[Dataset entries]

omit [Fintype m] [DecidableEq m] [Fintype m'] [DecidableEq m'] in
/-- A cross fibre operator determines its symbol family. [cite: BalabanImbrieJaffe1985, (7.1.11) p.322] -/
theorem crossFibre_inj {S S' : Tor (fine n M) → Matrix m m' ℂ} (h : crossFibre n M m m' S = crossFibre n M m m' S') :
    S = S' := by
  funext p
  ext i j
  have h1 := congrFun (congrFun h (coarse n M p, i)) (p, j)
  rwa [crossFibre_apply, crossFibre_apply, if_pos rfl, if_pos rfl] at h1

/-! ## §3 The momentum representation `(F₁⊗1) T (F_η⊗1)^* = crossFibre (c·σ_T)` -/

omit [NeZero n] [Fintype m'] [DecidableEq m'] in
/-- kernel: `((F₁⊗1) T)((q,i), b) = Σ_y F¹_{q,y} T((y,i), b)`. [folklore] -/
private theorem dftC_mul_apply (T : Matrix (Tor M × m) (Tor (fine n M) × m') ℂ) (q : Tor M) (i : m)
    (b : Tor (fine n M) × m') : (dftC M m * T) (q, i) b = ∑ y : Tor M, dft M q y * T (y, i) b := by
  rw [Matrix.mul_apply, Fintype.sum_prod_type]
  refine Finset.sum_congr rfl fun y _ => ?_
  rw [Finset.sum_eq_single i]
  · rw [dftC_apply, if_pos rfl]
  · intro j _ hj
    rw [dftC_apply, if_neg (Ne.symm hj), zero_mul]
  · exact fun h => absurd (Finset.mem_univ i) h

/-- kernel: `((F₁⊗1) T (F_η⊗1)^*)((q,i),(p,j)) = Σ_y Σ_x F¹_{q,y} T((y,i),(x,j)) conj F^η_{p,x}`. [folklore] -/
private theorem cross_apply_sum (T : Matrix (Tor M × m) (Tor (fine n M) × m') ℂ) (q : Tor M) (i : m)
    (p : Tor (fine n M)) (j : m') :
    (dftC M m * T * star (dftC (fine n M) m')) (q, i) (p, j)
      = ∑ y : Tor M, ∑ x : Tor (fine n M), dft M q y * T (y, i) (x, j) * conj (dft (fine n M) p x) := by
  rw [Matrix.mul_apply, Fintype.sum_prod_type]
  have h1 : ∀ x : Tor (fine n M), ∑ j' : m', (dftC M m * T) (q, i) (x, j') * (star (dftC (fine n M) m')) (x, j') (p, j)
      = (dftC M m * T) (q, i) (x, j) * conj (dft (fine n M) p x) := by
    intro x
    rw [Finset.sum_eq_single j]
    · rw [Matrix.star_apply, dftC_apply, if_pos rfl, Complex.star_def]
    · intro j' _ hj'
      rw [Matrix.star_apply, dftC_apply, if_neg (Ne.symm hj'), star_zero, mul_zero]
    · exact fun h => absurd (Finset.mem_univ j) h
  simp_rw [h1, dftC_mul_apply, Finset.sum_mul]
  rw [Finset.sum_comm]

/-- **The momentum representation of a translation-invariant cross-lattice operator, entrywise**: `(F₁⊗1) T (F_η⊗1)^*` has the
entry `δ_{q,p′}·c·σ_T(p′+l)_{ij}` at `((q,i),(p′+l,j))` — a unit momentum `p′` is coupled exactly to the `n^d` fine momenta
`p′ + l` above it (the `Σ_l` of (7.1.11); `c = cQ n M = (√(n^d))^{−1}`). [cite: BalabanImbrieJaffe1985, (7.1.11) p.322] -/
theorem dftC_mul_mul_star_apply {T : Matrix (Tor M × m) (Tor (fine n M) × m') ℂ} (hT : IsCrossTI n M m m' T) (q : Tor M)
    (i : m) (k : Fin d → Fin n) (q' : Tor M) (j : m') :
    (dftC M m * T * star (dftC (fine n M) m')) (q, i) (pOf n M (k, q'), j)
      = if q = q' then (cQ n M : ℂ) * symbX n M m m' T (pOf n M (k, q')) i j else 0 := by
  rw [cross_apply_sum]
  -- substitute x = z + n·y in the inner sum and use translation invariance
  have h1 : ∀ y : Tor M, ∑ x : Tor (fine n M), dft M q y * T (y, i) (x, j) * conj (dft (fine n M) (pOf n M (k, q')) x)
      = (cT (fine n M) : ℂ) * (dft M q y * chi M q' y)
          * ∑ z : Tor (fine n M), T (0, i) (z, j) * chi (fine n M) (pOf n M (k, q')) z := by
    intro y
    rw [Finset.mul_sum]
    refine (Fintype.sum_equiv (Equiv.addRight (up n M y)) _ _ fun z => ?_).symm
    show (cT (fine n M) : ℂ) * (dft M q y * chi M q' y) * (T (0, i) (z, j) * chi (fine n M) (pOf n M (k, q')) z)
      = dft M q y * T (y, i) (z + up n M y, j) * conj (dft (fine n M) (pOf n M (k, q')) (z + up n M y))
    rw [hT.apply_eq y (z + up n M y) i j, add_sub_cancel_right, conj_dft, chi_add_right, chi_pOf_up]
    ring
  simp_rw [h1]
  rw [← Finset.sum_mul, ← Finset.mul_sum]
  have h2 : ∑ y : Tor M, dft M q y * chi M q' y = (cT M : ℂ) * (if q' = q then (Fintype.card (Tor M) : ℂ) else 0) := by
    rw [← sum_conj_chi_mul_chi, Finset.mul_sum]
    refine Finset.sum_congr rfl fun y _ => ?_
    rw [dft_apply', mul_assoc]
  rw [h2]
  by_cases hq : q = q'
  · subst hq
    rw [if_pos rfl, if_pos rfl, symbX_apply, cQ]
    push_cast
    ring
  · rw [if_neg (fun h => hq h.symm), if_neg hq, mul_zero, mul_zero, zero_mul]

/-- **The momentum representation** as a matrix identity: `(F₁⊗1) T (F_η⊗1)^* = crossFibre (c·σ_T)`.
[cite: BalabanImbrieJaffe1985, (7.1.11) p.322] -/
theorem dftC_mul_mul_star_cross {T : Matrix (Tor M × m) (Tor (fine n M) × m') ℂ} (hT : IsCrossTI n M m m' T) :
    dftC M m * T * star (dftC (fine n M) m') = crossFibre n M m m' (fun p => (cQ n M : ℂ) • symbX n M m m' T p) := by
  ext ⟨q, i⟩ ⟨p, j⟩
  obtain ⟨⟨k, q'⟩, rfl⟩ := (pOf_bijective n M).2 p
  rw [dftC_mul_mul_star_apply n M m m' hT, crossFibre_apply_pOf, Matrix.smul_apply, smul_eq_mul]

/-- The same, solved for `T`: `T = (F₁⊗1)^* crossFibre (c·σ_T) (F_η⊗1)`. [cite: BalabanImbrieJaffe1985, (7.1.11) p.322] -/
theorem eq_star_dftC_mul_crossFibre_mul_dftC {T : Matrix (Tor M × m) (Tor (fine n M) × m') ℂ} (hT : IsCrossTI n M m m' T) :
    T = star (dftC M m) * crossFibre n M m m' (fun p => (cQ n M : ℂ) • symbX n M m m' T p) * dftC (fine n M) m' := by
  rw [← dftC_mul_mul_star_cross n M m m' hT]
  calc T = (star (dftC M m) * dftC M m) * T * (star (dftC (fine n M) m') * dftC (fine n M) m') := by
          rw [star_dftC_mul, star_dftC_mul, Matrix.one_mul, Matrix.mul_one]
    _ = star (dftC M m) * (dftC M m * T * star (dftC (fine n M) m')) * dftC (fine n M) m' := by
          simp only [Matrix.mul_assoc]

• What you are asked to do
Of the lines above, retype only those from the line containing "[dftC_apply, if_pos rfl]" through the line containing "refine (Fintype.sum_equiv (Equiv.addRight", including both, exactly.

• Answer box
  · rw [dftC_apply, if_pos rfl]
  · intro j _ hj
    rw [dftC_apply, if_neg (Ne.symm hj), zero_mul]
  · exact fun h => absurd (Finset.mem_univ i) h

/-- kernel: `((F₁⊗1) T (F_η⊗1)^*)((q,i),(p,j)) = Σ_y Σ_x F¹_{q,y} T((y,i),(x,j)) conj F^η_{p,x}`. [folklore] -/
private theorem cross_apply_sum (T : Matrix (Tor M × m) (Tor (fine n M) × m') ℂ) (q : Tor M) (i : m)
    (p : Tor (fine n M)) (j : m') :
    (dftC M m * T * star (dftC (fine n M) m')) (q, i) (p, j)
      = ∑ y : Tor M, ∑ x : Tor (fine n M), dft M q y * T (y, i) (x, j) * conj (dft (fine n M) p x) := by
  rw [Matrix.mul_apply, Fintype.sum_prod_type]
  have h1 : ∀ x : Tor (fine n M), ∑ j' : m', (dftC M m * T) (q, i) (x, j') * (star (dftC (fine n M) m')) (x, j') (p, j)
      = (dftC M m * T) (q, i) (x, j) * conj (dft (fine n M) p x) := by
    intro x
    rw [Finset.sum_eq_single j]
    · rw [Matrix.star_apply, dftC_apply, if_pos rfl, Complex.star_def]
    · intro j' _ hj'
      rw [Matrix.star_apply, dftC_apply, if_neg (Ne.symm hj'), star_zero, mul_zero]
    · exact fun h => absurd (Finset.mem_univ j) h
  simp_rw [h1, dftC_mul_apply, Finset.sum_mul]
  rw [Finset.sum_comm]

/-- **The momentum representation of a translation-invariant cross-lattice operator, entrywise**: `(F₁⊗1) T (F_η⊗1)^*` has the
entry `δ_{q,p′}·c·σ_T(p′+l)_{ij}` at `((q,i),(p′+l,j))` — a unit momentum `p′` is coupled exactly to the `n^d` fine momenta
`p′ + l` above it (the `Σ_l` of (7.1.11); `c = cQ n M = (√(n^d))^{−1}`). [cite: BalabanImbrieJaffe1985, (7.1.11) p.322] -/
theorem dftC_mul_mul_star_apply {T : Matrix (Tor M × m) (Tor (fine n M) × m') ℂ} (hT : IsCrossTI n M m m' T) (q : Tor M)
    (i : m) (k : Fin d → Fin n) (q' : Tor M) (j : m') :
    (dftC M m * T * star (dftC (fine n M) m')) (q, i) (pOf n M (k, q'), j)
      = if q = q' then (cQ n M : ℂ) * symbX n M m m' T (pOf n M (k, q')) i j else 0 := by
  rw [cross_apply_sum]
  -- substitute x = z + n·y in the inner sum and use translation invariance
  have h1 : ∀ y : Tor M, ∑ x : Tor (fine n M), dft M q y * T (y, i) (x, j) * conj (dft (fine n M) (pOf n M (k, q')) x)
      = (cT (fine n M) : ℂ) * (dft M q y * chi M q' y)
          * ∑ z : Tor (fine n M), T (0, i) (z, j) * chi (fine n M) (pOf n M (k, q')) z := by
    intro y
    rw [Finset.mul_sum]
    refine (Fintype.sum_equiv (Equiv.addRight (up n M y)) _ _ fun z => ?_).symm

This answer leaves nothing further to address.